[Saved data entries]
import Literature.Analysis.FluidPDE.ClassicalSolutionRescale
import Literature.Analysis.FluidPDE.IsometryInvariance
import Literature.Analysis.FluidPDE.HyperbolicDSSOrbit
import HarnessLib

/-!
# The rescaled Euler–Leray system, the amplitude–time rescaling, and the inverse of the backward
  similarity transform

Analysis/FluidPDE definition file (definitions + proved API; no named facts). Background: a
putative Type-I singularity of Navier–Stokes (`ν = 1`) at `(x, t) = (0, 0)` is studied in the
**backward similarity variables** `y = x/√(−t)`, `s = −log(−t)`,
`u(x, t) = (−t)^{-1/2} U(y, s)`, `p(x, t) = (−t)⁻¹ P(y, s)` — the accepted `lerayOrbit u`
(`HyperbolicDSSOrbit`) is `U` —, in which Navier–Stokes becomes Leray's time-dependent system
`∂ₛU + ½U + ½(y·∇)U + (U·∇)U − ΔU = −∇P`, `∇·U = 0`, and "the discrete self-similarity
`λu(λx, λ²t) = u(x, t)` is equivalent to the time periodicity `U(·, s) = U(·, s + S₀)`,
`S₀ := 2 log λ`" (Chae–Wolf 2017, §4, proof of Thm. 1.5; Leray 1934, (3.11)–(3.12) for
`s`-independent `U`). Rescaling AMPLITUDE AND TIME by a constant `C > 0`,
`W(σ, y) = C⁻¹ U(σ/C, y)`, `Π(σ, y) = C⁻² P(σ/C, y)`, turns Leray's system into the
**rescaled Euler–Leray system**

  `∂_σ W + (W·∇)W + ∇Π = ε (ΔW − ½(W + (y·∇)W))`, `∇·W = 0`, `ε = 1/C`,

incompressible Euler perturbed by `ε ×` (viscosity + inverse scaling drift) — the frame of route
`EulerMelnikovDss` of `NavierStokesRegularity` (large Type-I constant `C_* → ∞`). This file
provides the vocabulary requested there (work item `defn-rescaledEulerLerayMonodromy`,
parts (1)–(2); part (3), the linearised monodromy and its Floquet multiplicity, is
`RescaledEulerLerayMonodromy.lean`):

* `IsRescaledEulerLeraySolutionOn S ε W q` / `IsRescaledEulerLeraySolution ε W q` (`S = univ`):
  **abbreviations** of the accepted `IsClassicalNSSolutionOn S ε f W q` with the drift force
  `f σ y = −(ε/2)(W σ y + DW(σ)(y)[y])` (`rescaledEulerLerayForce`) — reducibly the form inlined by
  the route's items (`isRescaledEulerLeraySolution_iff` is `Iff.rfl`);
* the pressure profile `lerayOrbitPressure p s y = e^{−s} p(−e^{−s}, e^{−s/2} y)` accompanying
  the accepted velocity profile `lerayOrbit`, the **inverse transform**
  `ofLerayOrbit U t x = (√(−t))⁻¹ U(−log(−t), x/√(−t))`, `ofLerayOrbitPressure`, and the inversion
  identities (`ofLerayOrbit_lerayOrbit` for `t < 0`, `lerayOrbit_ofLerayOrbit` for all `s`,
  `lerayOrbit_eq_iff`);
* `amplitudeRescale C U σ y = C⁻¹ U(σ/C, y)` (the request's `amplitudeRescale`),
  `amplitudeRescalePressure C q σ y = C⁻² q(σ/C, y)`, and
  **`IsClassicalNSSolutionOn.amplitudeRescale_rescaledEulerLeray`**: a solution with parameter `ε`
  is mapped to a solution with parameter `ε/C` on the time set `{σ | σ/C ∈ S}` (`0 < C`; the case
  `α = β = C⁻¹`, `γ = 1` of the accepted `IsClassicalNSSolutionOn.stRescale`); in particular
  Leray's system (`ε = 1`) to the rescaled Euler–Leray system with `ε = C⁻¹`
  (`amplitudeRescale_leray`);
* periodicity bookkeeping in the route's convention `W (σ + P) (Q y) = Q (W σ y)`:
  `IsRotatedDSS.lerayOrbit_add_period_symm` (a rotated `c`-DSS field has an orbit which is
  `2 log c`-periodic modulo `Q = R⁻¹`; corollary of the accepted `lerayOrbit_add_period`), the
  converse on negative times `isRotatedDSS_neg_of_periodic`, and `amplitudeRescale_periodic`
  (period `P ↦ C P`).

The chain rule "`(u, p)` classical Navier–Stokes solution on `t < 0` ⇔ `(lerayOrbit u,
lerayOrbitPressure p)` solves Leray's system = `IsRescaledEulerLeraySolution 1`" is the sequel
`RescaledEulerLerayCalculus.lean`.

## Design notes

* Time-first fields `ℝ → E → F` throughout (tree convention); `E` a finite-dimensional real inner
  product space (`ℝ³` in the sources). The inverse maps are total: for `t ≥ 0`, `√(−t) = 0`,
  `(0 : ℝ)⁻¹ = 0` and `Real.log` is junk-extended, so `ofLerayOrbit U t` is the junk field `0` for
  `t > 0`; only `t < 0` is ever used (the rotated-DSS converse is stated on `t < 0` only).
* `σ/C` is spelled `σ / C` and the orbit's `−s/2` is `-s / 2`, so that
  `amplitudeRescale C (lerayOrbit u) σ y` unfolds syntactically to the expression
  `C⁻¹ • (Real.exp (-(σ / C) / 2) • u (-Real.exp (-(σ / C))) (Real.exp (-(σ / C) / 2) • y))`
  inlined in the route's target (`amplitudeRescale_lerayOrbit_apply` is `rfl`).
* No new solution structure: the rescaled system IS forced Navier–Stokes with viscosity `ε` and a
  `W`-dependent force, so every accepted `IsClassicalNSSolutionOn` tool (isometry conjugation,
  gluing, rescaling, energy identity) applies verbatim; `ε = 0` is `IsClassicalEulerSolutionOn`
  (`isRescaledEulerLeraySolutionOn_zero_iff`).

## Tree / Mathlib search

Tree: `lerayOrbit`, `eq_lerayOrbit_of_neg`, `sqrt_exp_neg`, `IsRotatedDSS.lerayOrbit_add_period`
(`HyperbolicDSSOrbit`, reused); `IsClassicalNSSolutionOn(.stRescale, .congr_force)`, `stPull`,
`nsRescale`, `IsRotatedDSS`, `lerayBackward` (steady profiles only),
`AlbrittonBrueColombo2022.physVelocity` (forward variables `t > 0`), `simPull` (Bradshaw–Tsai
forward variables) — no inverse backward map, no amplitude rescaling, no rescaled Euler–Leray
abbreviation (`lean search 'ofLerayOrbit|amplitudeRescale|RescaledEulerLeray'`: none). Mathlib:
`Real.exp_log`, `Real.sqrt_eq_iff_eq_sq`, `Real.log_mul`, `Real.log_pow`, `Real.sqrt_mul'`.

## References

* D. Chae, J. Wolf, *Removing discretely self-similar singularities for the 3D Navier–Stokes
  equations*, Comm. PDE 42 (2017) 1359–1374 = arXiv:1610.09464, Def. 1.1 (rotated DSS) and §4
  (backward similarity transform; DSS ⇔ `2 log λ`-periodicity of the profile).
  [ChaeWolf2017RemovingDSS]
* J. Leray, Acta Math. 63 (1934), §20, (3.11)–(3.12). [Leray1934]
* Z. Bradshaw, T.-P. Tsai, Comm. PDE 42 (2017) = arXiv:1610.05680, §1 (rotated DSS).
  [BradshawTsai2017CPDE]
-/

noncomputable section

Your goal: Print each line, exactly as written, from the one that contains "[ChaeWolf2017RemovingDSS]" to the end of the data above, with both end lines included and nothing else.

Task result:
  [ChaeWolf2017RemovingDSS]
* J. Leray, Acta Math. 63 (1934), §20, (3.11)–(3.12). [Leray1934]
* Z. Bradshaw, T.-P. Tsai, Comm. PDE 42 (2017) = arXiv:1610.05680, §1 (rotated DSS).
  [BradshawTsai2017CPDE]
-/

noncomputable section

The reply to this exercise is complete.